BACKGROUND: A validated scale is needed for objective and reproducible comparisons of horizontal neck lines before and after treatment in practice and clinical studies. OBJECTIVE: To describe the development and validation of the 5-point photonumeric Allergan Transverse Neck Lines Scale. METHODS: The Allergan Transverse Neck Lines Scale was developed to include an assessment guide, verbal descriptors, morphed images, and real subject images for each scale grade. The clinical significance of a 1-point score difference was evaluated in a review of multiple image pairs representing varying differences in severity. Interrater and intrarater reliability was evaluated in a live-subject rating validation study (N = 297) completed during 2 sessions occurring 3 weeks apart. RESULTS: A difference of ≥1 point on the scale was shown to reflect a clinically significant difference (mean [95% confidence interval] absolute score difference, 1.22 [1.09-1.35] for clinically different image pairs and 0.57 [0.42-0.72] for not clinically different pairs). Intrarater agreement between the 2 live-subject rating validation sessions was substantial (mean weighted kappa = 0.78). Interrater agreement was substantial during the second rating session (0.73, primary end point).

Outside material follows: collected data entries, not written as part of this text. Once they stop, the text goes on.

/-- **THE JACKSON MEAN UNDER A MODULUS OF CONTINUITY OF `f′`**: for `f` with `f′ = f₁` everywhere, `|f₁(a) − f₁(b)| ≤ μ` whenever `|a − b| ≤ π∕L`,
and `L ≥ 1`: `|(1∕Z)∫_{−π}^{π} f(θ − v)f_L(v)² dv − f(θ)| ≤ 7π⁵μ∕(32L)` (the term `−f₁(θ)v` dies on the even kernel; `|remainder| ≤ μ(|v| + v²L∕π)`;
`∫|v|f_L² ≤ 3π²`, `∫v²f_L² ≤ 4π³∕L`, `Z ≥ 32L∕π³`).  `μ ≤ 2sup|f₁|` is module 165's first order, `μ ≤ Lip(f₁)·π∕L` module 185's second order. [folklore] -/
theorem abs_jacksonMean_sub_le_of_modulus {f f₁ : ℝ → ℝ} {μ : ℝ} (hder : ∀ θ, HasDerivAt f (f₁ θ) θ) {L : ℕ} (hL : 1 ≤ L)
    (hmod : ∀ a b, |a - b| ≤ π / L → |f₁ a - f₁ b| ≤ μ) (θ : ℝ) :
    |(1 / ∫ v in (-π)..π, fejerKernel L v ^ 2) * (∫ v in (-π)..π, f (θ - v) * fejerKernel L v ^ 2) - f θ| ≤ 7 * π ^ 5 * μ / (32 * L) := by
  have hπ := Real.pi_pos
  have hLr : (0 : ℝ) < L := by exact_mod_cast hL
  have hδ : 0 < π / L := by positivity
  set Z : ℝ := ∫ v in (-π)..π, fejerKernel L v ^ 2 with hZ
  have hZlow := le_integral_fejerKernel_sq hL
  have hZ0 : 0 < Z := lt_of_lt_of_le (by positivity) hZlow
  have hμ0 : 0 ≤ μ := (abs_nonneg _).trans (hmod 0 0 (by simp [hδ.le]))
  have hfc : Continuous f := continuous_iff_continuousAt.2 fun θ => (hder θ).continuousAt
  have hfθ : Continuous fun v => f (θ - v) := hfc.comp (continuous_const.sub continuous_id)
  have hK : Continuous fun v : ℝ => fejerKernel L v ^ 2 := (continuous_fejerKernel L).pow 2
  have hI1 : IntervalIntegrable (fun v => f (θ - v) * fejerKernel L v ^ 2) volume (-π) π := (hfθ.mul hK).intervalIntegrable _ _
  have hI2 : IntervalIntegrable (fun v => (f θ - f₁ θ * v) * fejerKernel L v ^ 2) volume (-π) π :=
    ((continuous_const.sub (continuous_const.mul continuous_id)).mul hK).intervalIntegrable _ _
  have hI3 : IntervalIntegrable (fun v => f θ * fejerKernel L v ^ 2) volume (-π) π := (continuous_const.mul hK).intervalIntegrable _ _
  have hI4 : IntervalIntegrable (fun v => f₁ θ * (v * fejerKernel L v ^ 2)) volume (-π) π :=
    (continuous_const.mul (continuous_id.mul hK)).intervalIntegrable _ _
  have hc2 : ∫ v in (-π)..π, (f θ - f₁ θ * v) * fejerKernel L v ^ 2 = f θ * Z := by
    have e : ∫ v in (-π)..π, (f θ - f₁ θ * v) * fejerKernel L v ^ 2 =
        (∫ v in (-π)..π, f θ * fejerKernel L v ^ 2) - ∫ v in (-π)..π, f₁ θ * (v * fejerKernel L v ^ 2) := by
      rw [← intervalIntegral.integral_sub hI3 hI4]
      exact intervalIntegral.integral_congr fun v _ => by ring
    rw [e, intervalIntegral.integral_const_mul, intervalIntegral.integral_const_mul, integral_mul_fejerKernel_sq_eq_zero, mul_zero, sub_zero]
  have hsub : ∫ v in (-π)..π, (f (θ - v) - f θ - f₁ θ * (-v)) * fejerKernel L v ^ 2 =
      (∫ v in (-π)..π, f (θ - v) * fejerKernel L v ^ 2) - ∫ v in (-π)..π, (f θ - f₁ θ * v) * fejerKernel L v ^ 2 := by
    rw [← intervalIntegral.integral_sub hI1 hI2]
    exact intervalIntegral.integral_congr fun v _ => by ring
  have hdiff : (1 / Z) * (∫ v in (-π)..π, f (θ - v) * fejerKernel L v ^ 2) - f θ =
      (1 / Z) * ∫ v in (-π)..π, (f (θ - v) - f θ - f₁ θ * (-v)) * fejerKernel L v ^ 2 := by
    rw [hsub, hc2]; field_simp
  rw [hdiff, abs_mul, abs_of_pos (by positivity : (0 : ℝ) < 1 / Z)]
  have hIB : IntervalIntegrable (fun v : ℝ => μ * (|v| * fejerKernel L v ^ 2) + μ * (L / π) * (v ^ 2 * fejerKernel L v ^ 2)) volume (-π) π :=
    ((continuous_const.mul (continuous_abs.mul hK)).add (continuous_const.mul ((continuous_pow 2).mul hK))).intervalIntegrable _ _
  have hbound : |∫ v in (-π)..π, (f (θ - v) - f θ - f₁ θ * (-v)) * fejerKernel L v ^ 2| ≤
      ∫ v in (-π)..π, (μ * (|v| * fejerKernel L v ^ 2) + μ * (L / π) * (v ^ 2 * fejerKernel L v ^ 2)) := by
    rw [← Real.norm_eq_abs]
    refine intervalIntegral.norm_integral_le_of_norm_le (by linarith) (ae_of_all _ fun v _ => ?_) hIB
    rw [Real.norm_eq_abs, abs_mul, abs_of_nonneg (by positivity : 0 ≤ fejerKernel L v ^ 2)]
    have := taylor_abs_le_of_modulus hδ hder hmod (θ - v) θ
    rw [show θ - v - θ = -v by ring, abs_neg, neg_sq] at this
    have e : μ * (|v| * fejerKernel L v ^ 2) + μ * (L / π) * (v ^ 2 * fejerKernel L v ^ 2) = μ * (|v| + v ^ 2 / (π / L)) * fejerKernel L v ^ 2 := by
      field_simp
    rw [e]
    exact mul_le_mul_of_nonneg_right this (by positivity)
  have hI5 : IntervalIntegrable (fun v : ℝ => μ * (|v| * fejerKernel L v ^ 2)) volume (-π) π :=
    (continuous_const.mul (continuous_abs.mul hK)).intervalIntegrable _ _
  have hI6 : IntervalIntegrable (fun v : ℝ => μ * (L / π) * (v ^ 2 * fejerKernel L v ^ 2)) volume (-π) π :=
    (continuous_const.mul ((continuous_pow 2).mul hK)).intervalIntegrable _ _
  rw [intervalIntegral.integral_add hI5 hI6, intervalIntegral.integral_const_mul, intervalIntegral.integral_const_mul] at hbound
  have hm1 := integral_abs_mul_fejerKernel_sq_le hL
  have hm2 := integral_sq_mul_fejerKernel_sq_le hL
  have h7 : μ * (∫ v in (-π)..π, |v| * fejerKernel L v ^ 2) + μ * (L / π) * (∫ v in (-π)..π, v ^ 2 * fejerKernel L v ^ 2) ≤ μ * (7 * π ^ 2) := by
    have e : μ * (7 * π ^ 2) = μ * (3 * π ^ 2) + μ * (L / π) * (4 * π ^ 3 / L) := by field_simp; ring
    rw [e]
    exact add_le_add (mul_le_mul_of_nonneg_left hm1 hμ0) (mul_le_mul_of_nonneg_left hm2 (by positivity))
  calc 1 / Z * |∫ v in (-π)..π, (f (θ - v) - f θ - f₁ θ * (-v)) * fejerKernel L v ^ 2| ≤ 1 / Z * (μ * (7 * π ^ 2)) :=
        mul_le_mul_of_nonneg_left (hbound.trans h7) (by positivity)
    _ = μ * (7 * π ^ 2) / Z := by ring
    _ ≤ μ * (7 * π ^ 2) / (32 * L / π ^ 3) := div_le_div_of_nonneg_left (by positivity) (by positivity) hZlow
    _ = 7 * π ^ 5 * μ / (32 * L) := by field_simp
import Summits.BirchSwinnertonDyer.BirchSwinnertonDyer.Theorems.SignedLowerHalvesSmallImageLowerHalfBothSignsRttLineJunctionExact
import Summits.BirchSwinnertonDyer.BirchSwinnertonDyer.Theorems.SignedLowerHalvesSmallImageLowerHalfBothSignsRttLineJunctionRecipMT
import HarnessLib

/-!
# PORT P4 (LEAD g16): the ROWS ASSEMBLED — `charRoadJunction_ns_of_rows` (carrier, specialisation, strict sub-carrier, depletion, Euler identity, exactness, λ-inequality, reciprocity)

File 4 of the port (see P1; uses P1 and P3). THEOREMS ONLY, no `sorry`; CONDITIONAL on the displayed print facts; BSD / crux L NOT proved.
-/

set_option autoImplicit false
-- D-0017: single-problem summit, the namespace repeats the problem name by design.
set_option linter.dupNamespace false
noncomputable section

open scoped Classical MatrixGroups ModularForm BigOperators Pointwise

namespace Summit.BirchSwinnertonDyer.BirchSwinnertonDyer.Theorems.SmallImageRttLine

open CongruenceSubgroup WeierstrassCurve Field Polynomial NumberField IsDedekindDomain Matrix
  Literature.NumberTheory.GaloisRepresentations Literature.NumberTheory.LFunctions
  Literature.NumberTheory.GaloisRepresentations.HeckeCharacter Literature.NumberTheory.Automorphic
  Summit.BirchSwinnertonDyer.BirchSwinnertonDyer.Theorems.HeckeThetaPartner Summit.BirchSwinnertonDyer.Rank1Residual
  Literature.NumberTheory.EllipticCurves Literature.NumberTheory.EllipticCurves.ModularForms
  Literature.NumberTheory.EllipticCurves.Rank1Residual
  Literature.NumberTheory.EllipticCurves.Kobayashi2003
  Literature.NumberTheory.EllipticCurves.GreenbergVatsal2000 ZpExtension
  Literature.NumberTheory.IwasawaTheory Rat.HeightOneSpectrum
  Summit.BirchSwinnertonDyer.Rank1Residual.Supersingular
  Summit.BirchSwinnertonDyer.Rank1Residual.X1.MuLambda
  Summit.BirchSwinnertonDyer.BirchSwinnertonDyer.Theorems.SmallImageLambdaLowerThreeNsThetaTransport
  Summit.BirchSwinnertonDyer.BirchSwinnertonDyer.Theorems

CONCLUSION: The Allergan Transverse Neck Lines Scale is a validated and reliable scale for rating of severity of neck lines.
Horizontal or transverse neck lines can occur at any age.[ Neck lines may be associated with the deposition of submental and subplatysmal fat, and they are exacerbated by age-related decreases in elasticity and thickness of the skin of the neck, combined with gravity and the downward pull of the platysma muscle.[ Horizontal neck lines may be treated with botulinum toxin Type A in cases where the lines are clearly caused by the activity of the platysma muscles,[ although some groups report having little success with this approach.[ Use of injectable filler for the treatment of horizontal neck lines has been reported in one case study[ and in a prospective single-center study in combination with other therapies.[ Other approaches for reducing the appearance of neck lines include rhytidectomy,[ fractional laser treatment,[ fractional radiofrequency treatment,[ and microfocused ultrasound.[Patients are increasingly seeking treatment for nonfacial rejuvenation, including neck lines, and clinicians need a way to both educate and assess patients regarding treatments. Clinical studies of neck line treatments have assessed outcomes using general numeric wrinkle scales that did not include images and were not validated for the assessment of the neck.[ This report describes the development and validation of a new photonumeric scale designed to rate horizontal lines of the neck (Allergan Transverse Neck Lines Scale). The scale was created to meet FDA requirements for outcome assessments in clinical trials[ and to provide a practical tool that physicians can use for the assessment of patients. The objectives of this study were to determine the clinically significant difference in scale scores and to establish the interrater and intrarater reliability of the scale for rating severity of horizontal lines of the neck in live subjects.
Methods
Scale Development
Figure 1 summarizes key steps in the creation and validation of the Allergan Transverse Neck Lines Scale. A 9-member team comprising 5 external members (3 board-certified dermatologists, 1 board-certified oculoplastic surgeon, and 1 board-certified facial plastic surgeon) and 4 Allergan employees (2 dermatologists, 1 plastic surgeon, and 1 clinical scientist) developed the scale from a pool of subject images collected for scale development by Canfield Scientific, Inc (Canfield, Fairfield, NJ). A total of 396 men and women aged 18 years or older with Fitzpatrick skin Types I through VI and in good general health volunteered for image capture. All subjects provided informed photograph consent before image collection. Subjects were excluded if they had anything that would interfere with visual assessment of the area of interest. Canfield photographers obtained full 2-dimensional (2D) images of the face and neck using a 2D custom suite for face and neck imaging (Nikon D7100 Hi Res SLR). Images were cropped horizontally from 1 cm lateral to the neck/shoulder junction on the left and right sides and vertically from 1 cm above the bony menton down to 2 cm below the neck/shoulder junction to produce images of the area of interest.
Figure 1.
Scale development and validation processes.
Scale development and validation processes.Scale descriptors were created for each of the 5 grades of the scale (Table 1). Two members of the Allergan team met individually with each member of the scale development team for preliminary input on each scale grade. After preliminary scale grades were established, all 9 individuals involved in scale creation had a collaborative discussion about the scale grades and descriptors. The wording for each grade was then finalized by the Allergan team.
TABLE 1.
Descriptors for the Allergan Transverse Neck Lines Scale
Descriptors for the Allergan Transverse Neck Lines ScaleCanfield created an assessment guide with a line drawing of anatomic markers demarcating the anterior third of the neck between each sternocleidomastoid based on detailed instructions from the Allergan team regarding anatomic markers (Figure 2). Canfield revised the drawing multiple times based on careful review by the Allergan team.
Figure 2.
Assessment guide for the Allergan Transverse Neck Lines Scale.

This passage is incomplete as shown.